# Lab 1 - Linear Regression
- **Author:** satej soman ([satej@berkeley.edu](mailto:satej@berkeley.edu))
- **Date:** Jan 22, 2025
- **Course:** INFO 251: Applied Machine Learning

### Learning Objectives:

* Become familiar with statistical packages
* Implement the OLS normal equations from scratch

### Feedback:

After the lab, please provide feedback via [this anonymous form](https://forms.gle/wNDEodLsHDJN8DPJ9). 


# 0. setting up your environment

In whichever computing environment you prefer (Anaconda, Google Colab, etc.) install the packages below and ensure you are able to import them without issues. 

Ask the TAs for assistance or come to office hours if you have issues with this step or any of the steps in Lab 0 (the prerequisite lab).

In [None]:
# useful imports!

import matplotlib.pyplot as plt
import numpy as np
import pandas as pd
import statsmodels.api as sm

# hints to the notebook renderer about how matplotlib plots should be displayed
%matplotlib inline
%config InlineBackend.figure_format='retina'

# 1. Simulating randomness

### 1.1. random number generators

In machine learning, it's useful to use some math to model processes that are probabilistic, or stochastic, or non-deterministic. Computers, on the other hand, generally do not do well with non-determinism, so we simulate sequences of random events with _pseudo-random number generators_ (PRNGs) - functions that to an outside observer, return sequences of numbers that appear as if they are random. PRNGs can be used to simulate sequences of numbers that appear to follow specific statistical distributions. The [`numpy.random`](https://numpy.org/doc/stable/reference/random/index.html) and [`scipy.stats`](https://docs.scipy.org/doc/scipy/reference/stats.html) packages implement several PRNGs that allow us to simulate sampling from different distributions. 
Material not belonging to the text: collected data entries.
/-- **The split with `W` isolated** (`SU(2)`, `d = 4`): for the DLR state `μ` at `0 ≤ β_W ≤ β₁ ≤ 9/25` and Lipschitz cylinders
`X, Y, Z, W` (supports of size `≤ n`, constants `≤ L`, sup bounds `≤ M`) with all base points of `Λ_X ∪ Λ_Y ∪ Λ_Z` at sup-distance
`≥ m` from those of `Λ_W`: `|u₄(X;Y;Z;W)| ≤ 4(2√2)² e^{−κ(m−2)} · 30 n² M² L²`. -/
theorem su2_abs_fourPoint_le_of_isolated {β₁ : ℝ} (h1 : β₁ ≤ 9 / 25) {βW : ℝ} (h0 : 0 ≤ βW) (hβ : βW ≤ β₁)
    {μ : Measure (LGConfig 4 (Matrix.specialUnitaryGroup (Fin 2) ℂ))}
    (hμ : μ ∈ ymGibbsMeasures (d := 4) (fundamentalRep (Fin 2)) (2 * (βW / 4)))
    {X Y Z W : LGConfig 4 (Matrix.specialUnitaryGroup (Fin 2) ℂ) → ℝ} {Λ₁ Λ₂ Λ₃ Λ₄ : Finset (ZdEdge 4)}
    {K₁ K₂ K₃ K₄ M₁ M₂ M₃ : ℝ≥0}
    (hX : IsLipschitzCylinder (fundamentalRep (Fin 2)) X Λ₁ K₁) (hY : IsLipschitzCylinder (fundamentalRep (Fin 2)) Y Λ₂ K₂)
    (hZ : IsLipschitzCylinder (fundamentalRep (Fin 2)) Z Λ₃ K₃) (hW : IsLipschitzCylinder (fundamentalRep (Fin 2)) W Λ₄ K₄)
    (hM₁ : ∀ U, |X U| ≤ M₁) (hM₂ : ∀ U, |Y U| ≤ M₂) (hM₃ : ∀ U, |Z U| ≤ M₃)
    {n : ℕ} {L M : ℝ≥0} (hn₁ : Λ₁.card ≤ n) (hn₂ : Λ₂.card ≤ n) (hn₃ : Λ₃.card ≤ n) (hn₄ : Λ₄.card ≤ n)
    (hL₁ : K₁ ≤ L) (hL₂ : K₂ ≤ L) (hL₃ : K₃ ≤ L) (hL₄ : K₄ ≤ L) (hMM₁ : M₁ ≤ M) (hMM₂ : M₂ ≤ M) (hMM₃ : M₃ ≤ M)
    {m : ℕ} (hsep : ∀ a ∈ Λ₁ ∪ Λ₂ ∪ Λ₃, ∀ b ∈ Λ₄, (m : ℝ) ≤ ‖a.1 - b.1‖) :
    |U₄[X ; Y ; Z ; W ; μ]| ≤
      4 * (2 * Real.sqrt 2) ^ 2 * Real.exp (-(starRate (gaugeR β₁) * ((m - 2 : ℕ) : ℝ))) *
        (30 * (n : ℝ) ^ 2 * (M : ℝ) ^ 2 * (L : ℝ) ^ 2) := by
  classical
  haveI : IsProbabilityMeasure μ := hμ.1
  set E : ℝ := 4 * (2 * Real.sqrt 2) ^ 2 * Real.exp (-(starRate (gaugeR β₁) * ((m - 2 : ℕ) : ℝ))) with hE
  have hE0 : 0 ≤ E := by positivity
  have hM₁' : (M₁ : ℝ) ≤ M := by exact_mod_cast hMM₁
  have hM₂' : (M₂ : ℝ) ≤ M := by exact_mod_cast hMM₂
  have hM₃' : (M₃ : ℝ) ≤ M := by exact_mod_cast hMM₃
  have hM₁0 : (0 : ℝ) ≤ M₁ := M₁.2
  have hM₂0 : (0 : ℝ) ≤ M₂ := M₂.2
  have hM₃0 : (0 : ℝ) ≤ M₃ := M₃.2
  have hM0 : (0 : ℝ) ≤ M := M.2
  -- separations of the sub-supports
  have hsep₁ : ∀ a ∈ Λ₁, ∀ b ∈ Λ₄, (m : ℝ) ≤ ‖a.1 - b.1‖ := fun a ha b hb =>
    hsep a (Finset.mem_union_left _ (Finset.mem_union_left _ ha)) b hb
  have hsep₂ : ∀ a ∈ Λ₂, ∀ b ∈ Λ₄, (m : ℝ) ≤ ‖a.1 - b.1‖ := fun a ha b hb =>
    hsep a (Finset.mem_union_left _ (Finset.mem_union_right _ ha)) b hb
  have hsep₃ : ∀ a ∈ Λ₃, ∀ b ∈ Λ₄, (m : ℝ) ≤ ‖a.1 - b.1‖ := fun a ha b hb => hsep a (Finset.mem_union_right _ ha) b hb
  have hsep₁₂ : ∀ a ∈ Λ₁ ∪ Λ₂, ∀ b ∈ Λ₄, (m : ℝ) ≤ ‖a.1 - b.1‖ := fun a ha b hb => hsep a (Finset.mem_union_left _ ha) b hb
  have hsep₂₃ : ∀ a ∈ Λ₂ ∪ Λ₃, ∀ b ∈ Λ₄, (m : ℝ) ≤ ‖a.1 - b.1‖ := fun a ha b hb => by
    rcases Finset.mem_union.1 ha with h | h
    · exact hsep₂ a h b hb
    · exact hsep₃ a h b hb
  have hsep₁₃ : ∀ a ∈ Λ₁ ∪ Λ₃, ∀ b ∈ Λ₄, (m : ℝ) ≤ ‖a.1 - b.1‖ := fun a ha b hb => by
    rcases Finset.mem_union.1 ha with h | h
    · exact hsep₁ a h b hb
    · exact hsep₃ a h b hb
  -- the seven crude bounds
  have b1 := su2_cov_crude3 h1 h0 hβ hμ hX hY hZ hW hM₁ hM₂ hM₃ hn₁ hn₂ hn₃ hn₄ hL₁ hL₂ hL₃ hL₄ hMM₁ hMM₂ hMM₃ hsep
  have b2 := su2_cov_crude1 h1 h0 hβ hμ hZ hW hn₃ hn₄ hL₃ hL₄ hsep₃
  have b3 := su2_cov_crude2 h1 h0 hβ hμ hX hY hW hM₁ hM₂ hn₁ hn₂ hn₄ hL₁ hL₂ hL₄ hMM₁ hMM₂ hsep₁₂
  have b4 := su2_cov_crude1 h1 h0 hβ hμ hX hW hn₁ hn₄ hL₁ hL₄ hsep₁
  have b5 := su2_cov_crude2 h1 h0 hβ hμ hY hZ hW hM₂ hM₃ hn₂ hn₃ hn₄ hL₂ hL₃ hL₄ hMM₂ hMM₃ hsep₂₃
  have b6 := su2_cov_crude1 h1 h0 hβ hμ hY hW hn₂ hn₄ hL₂ hL₄ hsep₂
  have b7 := su2_cov_crude2 h1 h0 hβ hμ hX hZ hW hM₁ hM₃ hn₁ hn₃ hn₄ hL₁ hL₃ hL₄ hMM₁ hMM₃ hsep₁₃
  rw [← hE] at b1 b2 b3 b4 b5 b6 b7
  -- means and non-cross covariances
  have mXY := abs_integral_le_of_abs_le (μ := μ) (abs_mul_le_mul_of_abs_le hM₁ hM₂)
  have mX := abs_integral_le_of_abs_le (μ := μ) hM₁
  have mY := abs_integral_le_of_abs_le (μ := μ) hM₂
  have mZ := abs_integral_le_of_abs_le (μ := μ) hM₃
  have vYZ := abs_cov_le_two_mul (μ := μ) hY.measurable hZ.measurable hM₂ hM₃
  have vXZ := abs_cov_le_two_mul (μ := μ) hX.measurable hZ.measurable hM₁ hM₃
  -- the two inner three-point functions
  have t5 := (abs_threePoint_le (μ := μ) (Z := W) hM₂ hM₃).trans
    (add_le_add (add_le_add b5 (mul_le_mul_of_nonneg_left b2 hM₂0)) (mul_le_mul_of_nonneg_left b6 hM₃0))
  have t7 := (abs_threePoint_le (μ := μ) (Z := W) hM₁ hM₃).trans
    (add_le_add (add_le_add b7 (mul_le_mul_of_nonneg_left b2 hM₁0)) (mul_le_mul_of_nonneg_left b4 hM₃0))
  -- every term is `≤ k · u`, `u = E n² M² L²`
  set u : ℝ := E * (n : ℝ) ^ 2 * (M : ℝ) ^ 2 * (L : ℝ) ^ 2 with hu
  have hEnL : 0 ≤ E * ((n : ℝ) * L) * (n * L) := by positivity
  have hMM : (M₁ : ℝ) * M₂ ≤ M * M := mul_le_mul hM₁' hM₂' hM₂0 hM0
  have T1 : |cov[fun U => X U * Y U * Z U, W; μ]| ≤ 9 * u := b1.trans (le_of_eq (by rw [hu]; ring))
  have T2 : |∫ U, X U * Y U ∂μ| * |cov[Z, W; μ]| ≤ 1 * u :=
    (mul_le_mul (mXY.trans hMM) b2 (abs_nonneg _) (by positivity)).trans (le_of_eq (by rw [hu]; ring))
  have T3 : |∫ U, Z U ∂μ| * |cov[fun U => X U * Y U, W; μ]| ≤ 4 * u :=
    (mul_le_mul (mZ.trans hM₃') b3 (abs_nonneg _) hM0).trans (le_of_eq (by rw [hu]; ring))
  have T4 : |cov[X, W; μ]| * |cov[Y, Z; μ]| ≤ 2 * u := by
    have hv : 2 * (M₂ : ℝ) * M₃ ≤ 2 * (M * M) := by linarith [mul_le_mul hM₂' hM₃' hM₃0 hM0]
    exact (mul_le_mul b4 (vYZ.trans hv) (abs_nonneg _) hEnL).trans (le_of_eq (by rw [hu]; ring))
  have T5 : |∫ U, X U ∂μ| * |U₃[Y ; Z ; W ; μ]| ≤ 6 * u := by
    have ht : |U₃[Y ; Z ; W ; μ]| ≤ E * (2 * n * (2 * M * L)) * (n * L) + M * (E * (n * L) * (n * L)) +
        M * (E * (n * L) * (n * L)) :=
      t5.trans (by linarith [mul_le_mul_of_nonneg_right hM₂' hEnL, mul_le_mul_of_nonneg_right hM₃' hEnL])
    exact (mul_le_mul (mX.trans hM₁') ht (abs_nonneg _) hM0).trans (le_of_eq (by rw [hu]; ring))
  have T6 : |cov[Y, W; μ]| * |cov[X, Z; μ]| ≤ 2 * u := by
    have hv : 2 * (M₁ : ℝ) * M₃ ≤ 2 * (M * M) := by linarith [mul_le_mul hM₁' hM₃' hM₃0 hM0]
    exact (mul_le_mul b6 (vXZ.trans hv) (abs_nonneg _) hEnL).trans (le_of_eq (by rw [hu]; ring))
  have T7 : |∫ U, Y U ∂μ| * |U₃[X ; Z ; W ; μ]| ≤ 6 * u := by
    have ht : |U₃[X ; Z ; W ; μ]| ≤ E * (2 * n * (2 * M * L)) * (n * L) + M * (E * (n * L) * (n * L)) +
        M * (E * (n * L) * (n * L)) :=
      t7.trans (by linarith [mul_le_mul_of_nonneg_right hM₁' hEnL, mul_le_mul_of_nonneg_right hM₃' hEnL])
    exact (mul_le_mul (mY.trans hM₂') ht (abs_nonneg _) hM0).trans (le_of_eq (by rw [hu]; ring))
  refine (abs_sub6_le _ _ _ _ _ _ _).trans ?_
  rw [abs_mul, abs_mul, abs_mul, abs_mul, abs_mul, abs_mul]
  have hfin : 9 * u + 1 * u + 4 * u + 2 * u + 6 * u + 2 * u + 6 * u =
      E * (30 * (n : ℝ) ^ 2 * (M : ℝ) ^ 2 * (L : ℝ) ^ 2) := by rw [hu]; ring
  linarith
Below are some examples of using `numpy.random` to:

- generate one single random number uniformly distributed over the range $[0, 1)$
- generate an array of 5 numbers according to a unit normal distribution
- generate an array of 20 integers uniformly over the range $[0, 100)$ 


In [None]:
# produces a single random number uniformly distributed over the range $[0, 1)$
print(np.random.random())

# generates 5 random numbers distributed according to a zero-mean, unit-variance normal distribution
print(np.random.standard_normal(5))

# generates 20 random integers in the range 0 to 100
print(np.random.randint(low=0, high=100, size=20))
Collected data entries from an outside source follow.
/-- the averaging lemma transported to colourings: `∑_y maxIn F (cls y s) ≤ 2^t (k+1)` -/
lemma sum_maxIn_cls_le {t k : ℕ} (F : Finset (Finset (Fin t))) (hF : #F ≤ 2 ^ k) (s : Bool) :
    ∑ y : Fin t → Bool, maxIn F (cls y s) ≤ 2 ^ t * (k + 1) :=
  calc ∑ y : Fin t → Bool, maxIn F (cls y s) = ∑ C : Finset (Fin t), maxIn F C :=
        Fintype.sum_bijective _ (cls_bijective s) _ _ fun _ => rfl
    _ ≤ 2 ^ t * (k + 1) := sum_maxIn_le F hF

/-- the two colour classes partition the block -/
lemma card_cls_add_card_cls_not {t : ℕ} (y : Fin t → Bool) (s : Bool) :
    #(cls y s) + #(cls y (!s)) = t := by
  have h : cls y (!s) = univ \ cls y s := by
    ext d
    simp only [mem_cls, mem_sdiff, mem_univ, true_and]
    cases y d <;> cases s <;> simp
  rw [h, card_sdiff_of_subset (subset_univ _), card_univ, Fintype.card_fin, Nat.add_sub_cancel']
  exact (card_le_univ _).trans_eq (Fintype.card_fin t)

/-- `2 ∑_y #(cls y s) = t 2^t` (the involution `y ↦ ¬y`) -/
lemma two_mul_sum_card_cls {t : ℕ} (s : Bool) :
    2 * ∑ y : Fin t → Bool, #(cls y s) = t * 2 ^ t := by
  have h1 : ∑ y : Fin t → Bool, #(cls y s) = ∑ y : Fin t → Bool, #(cls y (!s)) := by
    refine Fintype.sum_bijective (fun y d => !y d)
      (Function.Involutive.bijective fun y => by funext d; simp) _ _ fun y => ?_
    congr 1
    ext d
    simp only [mem_cls]
    cases y d <;> cases s <;> simp
  calc 2 * ∑ y : Fin t → Bool, #(cls y s)
      = ∑ y : Fin t → Bool, #(cls y s) + ∑ y : Fin t → Bool, #(cls y (!s)) := by rw [two_mul, h1]
    _ = ∑ y : Fin t → Bool, (#(cls y s) + #(cls y (!s))) := sum_add_distrib.symm
    _ = ∑ y : Fin t → Bool, t := sum_congr rfl fun y _ => card_cls_add_card_cls_not y s
    _ = t * 2 ^ t := by simp [mul_comm]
### 1.2. setting PRNG seeds

The exact same code presented above is replicated below. Run this cell. Is the output the same?

In [None]:
# produces a single random number uniformly distributed over the range $[0, 1)$
print(np.random.random())

# generates 5 random numbers distributed according to a zero-mean, unit-variance normal distribution
print(np.random.standard_normal(5))

# generates 20 random integers in the range 0 to 100
print(np.random.randint(low=0, high=100, size=20))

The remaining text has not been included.